*WHAT IS EXPECTED*. Nothing but the lines from the one containing "summands add up to" through the one containing "((if a ∈ A then (1:ℤ) else 0) - (if", both included, should be given again, each exactly as written below.

*INFORMATION PROVIDED*.
☆ ☆ ☆

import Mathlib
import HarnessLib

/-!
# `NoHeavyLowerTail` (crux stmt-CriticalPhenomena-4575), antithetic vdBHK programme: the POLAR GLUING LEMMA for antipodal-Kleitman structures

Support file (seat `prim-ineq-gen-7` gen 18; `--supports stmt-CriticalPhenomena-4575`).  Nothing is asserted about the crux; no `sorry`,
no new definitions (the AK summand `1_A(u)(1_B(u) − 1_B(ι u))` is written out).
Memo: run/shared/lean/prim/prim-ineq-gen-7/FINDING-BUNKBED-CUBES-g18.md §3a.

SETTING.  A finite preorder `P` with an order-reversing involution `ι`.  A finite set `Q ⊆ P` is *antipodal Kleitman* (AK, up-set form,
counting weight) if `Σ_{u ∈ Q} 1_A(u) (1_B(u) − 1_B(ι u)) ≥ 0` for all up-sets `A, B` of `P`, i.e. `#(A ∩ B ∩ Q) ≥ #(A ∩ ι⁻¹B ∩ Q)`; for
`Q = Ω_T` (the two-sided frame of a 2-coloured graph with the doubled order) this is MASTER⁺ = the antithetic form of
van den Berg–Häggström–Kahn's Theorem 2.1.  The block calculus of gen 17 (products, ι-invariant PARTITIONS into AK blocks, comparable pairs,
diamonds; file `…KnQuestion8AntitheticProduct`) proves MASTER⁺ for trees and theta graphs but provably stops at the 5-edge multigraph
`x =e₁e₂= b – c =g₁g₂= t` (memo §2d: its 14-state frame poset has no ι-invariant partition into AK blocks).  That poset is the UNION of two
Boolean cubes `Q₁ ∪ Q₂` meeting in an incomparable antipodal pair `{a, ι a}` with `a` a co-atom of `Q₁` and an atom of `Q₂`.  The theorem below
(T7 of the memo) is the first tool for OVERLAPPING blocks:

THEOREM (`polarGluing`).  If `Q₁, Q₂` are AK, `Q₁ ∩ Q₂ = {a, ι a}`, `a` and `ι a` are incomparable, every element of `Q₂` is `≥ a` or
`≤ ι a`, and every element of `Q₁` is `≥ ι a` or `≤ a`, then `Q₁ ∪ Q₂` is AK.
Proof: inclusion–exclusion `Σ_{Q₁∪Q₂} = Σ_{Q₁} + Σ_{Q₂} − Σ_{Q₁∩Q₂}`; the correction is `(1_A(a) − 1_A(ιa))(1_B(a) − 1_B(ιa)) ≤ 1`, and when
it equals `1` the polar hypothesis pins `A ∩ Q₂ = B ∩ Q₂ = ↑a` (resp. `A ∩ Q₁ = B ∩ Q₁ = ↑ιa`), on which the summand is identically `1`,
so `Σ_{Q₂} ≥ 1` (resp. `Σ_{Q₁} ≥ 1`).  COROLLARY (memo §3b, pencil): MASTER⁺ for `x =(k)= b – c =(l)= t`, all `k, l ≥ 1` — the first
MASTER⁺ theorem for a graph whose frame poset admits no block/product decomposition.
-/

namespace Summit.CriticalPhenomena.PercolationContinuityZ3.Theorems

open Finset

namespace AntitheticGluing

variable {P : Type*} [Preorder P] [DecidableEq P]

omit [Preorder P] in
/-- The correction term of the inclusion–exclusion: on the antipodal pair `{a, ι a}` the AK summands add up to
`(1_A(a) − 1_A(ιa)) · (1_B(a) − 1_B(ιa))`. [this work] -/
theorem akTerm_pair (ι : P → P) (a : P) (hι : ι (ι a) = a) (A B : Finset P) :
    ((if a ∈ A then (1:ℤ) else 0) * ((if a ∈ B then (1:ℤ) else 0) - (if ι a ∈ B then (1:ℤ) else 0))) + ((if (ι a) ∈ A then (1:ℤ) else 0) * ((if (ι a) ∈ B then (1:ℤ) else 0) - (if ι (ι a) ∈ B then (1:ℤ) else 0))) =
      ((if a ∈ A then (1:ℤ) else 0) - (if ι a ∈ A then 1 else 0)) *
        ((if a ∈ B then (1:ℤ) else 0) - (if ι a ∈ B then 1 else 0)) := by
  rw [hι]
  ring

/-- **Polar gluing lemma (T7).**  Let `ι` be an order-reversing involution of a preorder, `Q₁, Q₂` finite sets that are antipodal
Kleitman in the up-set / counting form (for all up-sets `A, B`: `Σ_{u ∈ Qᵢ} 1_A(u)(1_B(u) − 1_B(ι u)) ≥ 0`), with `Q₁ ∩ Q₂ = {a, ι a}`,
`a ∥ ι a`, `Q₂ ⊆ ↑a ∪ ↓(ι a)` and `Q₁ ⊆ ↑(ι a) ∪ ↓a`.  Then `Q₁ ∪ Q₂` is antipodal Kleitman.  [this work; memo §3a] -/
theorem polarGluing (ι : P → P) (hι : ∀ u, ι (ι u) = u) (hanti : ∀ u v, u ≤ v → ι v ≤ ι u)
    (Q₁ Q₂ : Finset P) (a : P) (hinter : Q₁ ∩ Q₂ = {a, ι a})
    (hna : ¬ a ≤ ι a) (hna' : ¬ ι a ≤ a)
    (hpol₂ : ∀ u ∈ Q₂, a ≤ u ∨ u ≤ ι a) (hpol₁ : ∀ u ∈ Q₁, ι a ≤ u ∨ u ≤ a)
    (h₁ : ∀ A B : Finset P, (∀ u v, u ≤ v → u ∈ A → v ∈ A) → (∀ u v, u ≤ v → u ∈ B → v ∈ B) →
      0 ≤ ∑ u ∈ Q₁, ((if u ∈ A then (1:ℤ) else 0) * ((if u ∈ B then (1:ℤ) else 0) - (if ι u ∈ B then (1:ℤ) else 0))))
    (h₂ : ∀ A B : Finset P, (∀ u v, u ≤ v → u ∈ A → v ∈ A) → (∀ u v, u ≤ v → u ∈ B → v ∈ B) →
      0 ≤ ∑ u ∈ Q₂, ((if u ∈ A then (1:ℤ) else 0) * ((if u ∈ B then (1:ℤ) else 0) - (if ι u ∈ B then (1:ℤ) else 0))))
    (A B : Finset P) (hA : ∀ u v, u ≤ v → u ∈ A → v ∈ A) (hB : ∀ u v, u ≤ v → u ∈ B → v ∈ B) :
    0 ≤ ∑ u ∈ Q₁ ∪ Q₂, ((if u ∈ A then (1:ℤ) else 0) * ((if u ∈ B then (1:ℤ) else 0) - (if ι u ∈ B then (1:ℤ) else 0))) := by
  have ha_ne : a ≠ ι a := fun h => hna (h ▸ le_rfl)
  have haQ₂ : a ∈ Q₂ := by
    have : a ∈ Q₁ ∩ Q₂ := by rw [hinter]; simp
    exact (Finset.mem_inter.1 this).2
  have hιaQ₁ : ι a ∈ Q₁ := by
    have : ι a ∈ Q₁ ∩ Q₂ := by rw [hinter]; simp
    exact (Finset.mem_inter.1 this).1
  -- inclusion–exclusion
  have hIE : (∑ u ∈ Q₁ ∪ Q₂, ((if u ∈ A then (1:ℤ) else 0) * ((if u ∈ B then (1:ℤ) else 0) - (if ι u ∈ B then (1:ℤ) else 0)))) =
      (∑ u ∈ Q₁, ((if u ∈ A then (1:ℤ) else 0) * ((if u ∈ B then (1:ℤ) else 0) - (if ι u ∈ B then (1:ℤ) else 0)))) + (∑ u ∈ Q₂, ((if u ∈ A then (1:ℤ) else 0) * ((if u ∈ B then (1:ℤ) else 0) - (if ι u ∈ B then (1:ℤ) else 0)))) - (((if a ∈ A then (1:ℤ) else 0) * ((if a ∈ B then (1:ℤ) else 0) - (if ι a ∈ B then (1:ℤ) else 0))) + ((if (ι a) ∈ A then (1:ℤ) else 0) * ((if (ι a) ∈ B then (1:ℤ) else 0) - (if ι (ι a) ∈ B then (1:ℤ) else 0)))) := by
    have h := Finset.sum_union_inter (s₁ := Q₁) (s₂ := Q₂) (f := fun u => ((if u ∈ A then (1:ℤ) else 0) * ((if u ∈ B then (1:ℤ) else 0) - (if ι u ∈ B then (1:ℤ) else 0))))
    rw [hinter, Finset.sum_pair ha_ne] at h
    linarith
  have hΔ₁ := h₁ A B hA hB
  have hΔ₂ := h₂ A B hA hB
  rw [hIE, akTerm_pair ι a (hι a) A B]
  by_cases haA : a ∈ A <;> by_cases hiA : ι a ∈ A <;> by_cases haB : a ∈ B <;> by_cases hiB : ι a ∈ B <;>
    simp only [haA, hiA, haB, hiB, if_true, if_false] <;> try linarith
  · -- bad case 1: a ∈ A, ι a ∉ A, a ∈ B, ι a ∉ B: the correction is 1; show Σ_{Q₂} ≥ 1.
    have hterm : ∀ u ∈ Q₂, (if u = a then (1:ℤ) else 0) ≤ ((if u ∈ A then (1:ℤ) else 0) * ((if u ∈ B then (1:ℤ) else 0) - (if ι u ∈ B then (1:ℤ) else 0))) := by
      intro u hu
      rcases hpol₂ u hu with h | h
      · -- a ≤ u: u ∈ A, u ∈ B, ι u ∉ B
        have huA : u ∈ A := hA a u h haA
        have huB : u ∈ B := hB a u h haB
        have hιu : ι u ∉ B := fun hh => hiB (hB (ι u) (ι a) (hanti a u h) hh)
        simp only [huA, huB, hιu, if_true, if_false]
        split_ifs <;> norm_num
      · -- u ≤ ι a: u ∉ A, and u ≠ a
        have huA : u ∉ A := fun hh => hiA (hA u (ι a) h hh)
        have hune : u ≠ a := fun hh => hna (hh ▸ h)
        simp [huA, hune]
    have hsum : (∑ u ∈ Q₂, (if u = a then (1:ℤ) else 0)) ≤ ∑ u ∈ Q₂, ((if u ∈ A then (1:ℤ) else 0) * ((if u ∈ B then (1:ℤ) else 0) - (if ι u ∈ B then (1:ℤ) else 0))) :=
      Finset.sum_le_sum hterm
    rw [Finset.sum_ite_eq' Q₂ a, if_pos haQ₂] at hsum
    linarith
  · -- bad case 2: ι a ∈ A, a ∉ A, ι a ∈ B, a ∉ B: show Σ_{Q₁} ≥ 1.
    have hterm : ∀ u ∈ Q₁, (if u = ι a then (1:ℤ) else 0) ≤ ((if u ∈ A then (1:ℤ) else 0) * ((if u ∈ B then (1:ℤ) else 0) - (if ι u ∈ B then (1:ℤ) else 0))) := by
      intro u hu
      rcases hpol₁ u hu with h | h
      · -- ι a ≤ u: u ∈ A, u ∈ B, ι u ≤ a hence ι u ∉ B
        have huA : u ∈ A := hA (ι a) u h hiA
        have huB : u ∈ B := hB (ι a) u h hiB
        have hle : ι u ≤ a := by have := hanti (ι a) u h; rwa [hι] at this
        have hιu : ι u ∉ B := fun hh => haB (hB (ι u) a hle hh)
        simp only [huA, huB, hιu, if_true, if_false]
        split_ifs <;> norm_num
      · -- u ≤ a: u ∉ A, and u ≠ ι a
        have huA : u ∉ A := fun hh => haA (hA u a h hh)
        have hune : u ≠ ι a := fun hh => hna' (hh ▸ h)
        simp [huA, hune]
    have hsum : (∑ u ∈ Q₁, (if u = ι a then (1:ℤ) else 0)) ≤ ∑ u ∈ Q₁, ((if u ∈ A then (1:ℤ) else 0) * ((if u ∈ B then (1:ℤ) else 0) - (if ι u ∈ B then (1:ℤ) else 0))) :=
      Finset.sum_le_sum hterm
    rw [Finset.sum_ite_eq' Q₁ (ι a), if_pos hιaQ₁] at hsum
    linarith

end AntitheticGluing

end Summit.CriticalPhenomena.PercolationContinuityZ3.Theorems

☆ ☆ ☆

*RESPONSE AREA*.
/-- The correction term of the inclusion–exclusion: on the antipodal pair `{a, ι a}` the AK summands add up to
`(1_A(a) − 1_A(ιa)) · (1_B(a) − 1_B(ιa))`. [this work] -/
theorem akTerm_pair (ι : P → P) (a : P) (hι : ι (ι a) = a) (A B : Finset P) :
    ((if a ∈ A then (1:ℤ) else 0) * ((if a ∈ B then (1:ℤ) else 0) - (if ι a ∈ B then (1:ℤ) else 0))) + ((if (ι a) ∈ A then (1:ℤ) else 0) * ((if (ι a) ∈ B then (1:ℤ) else 0) - (if ι (ι a) ∈ B then (1:ℤ) else 0))) =
      ((if a ∈ A then (1:ℤ) else 0) - (if ι a ∈ A then 1 else 0)) *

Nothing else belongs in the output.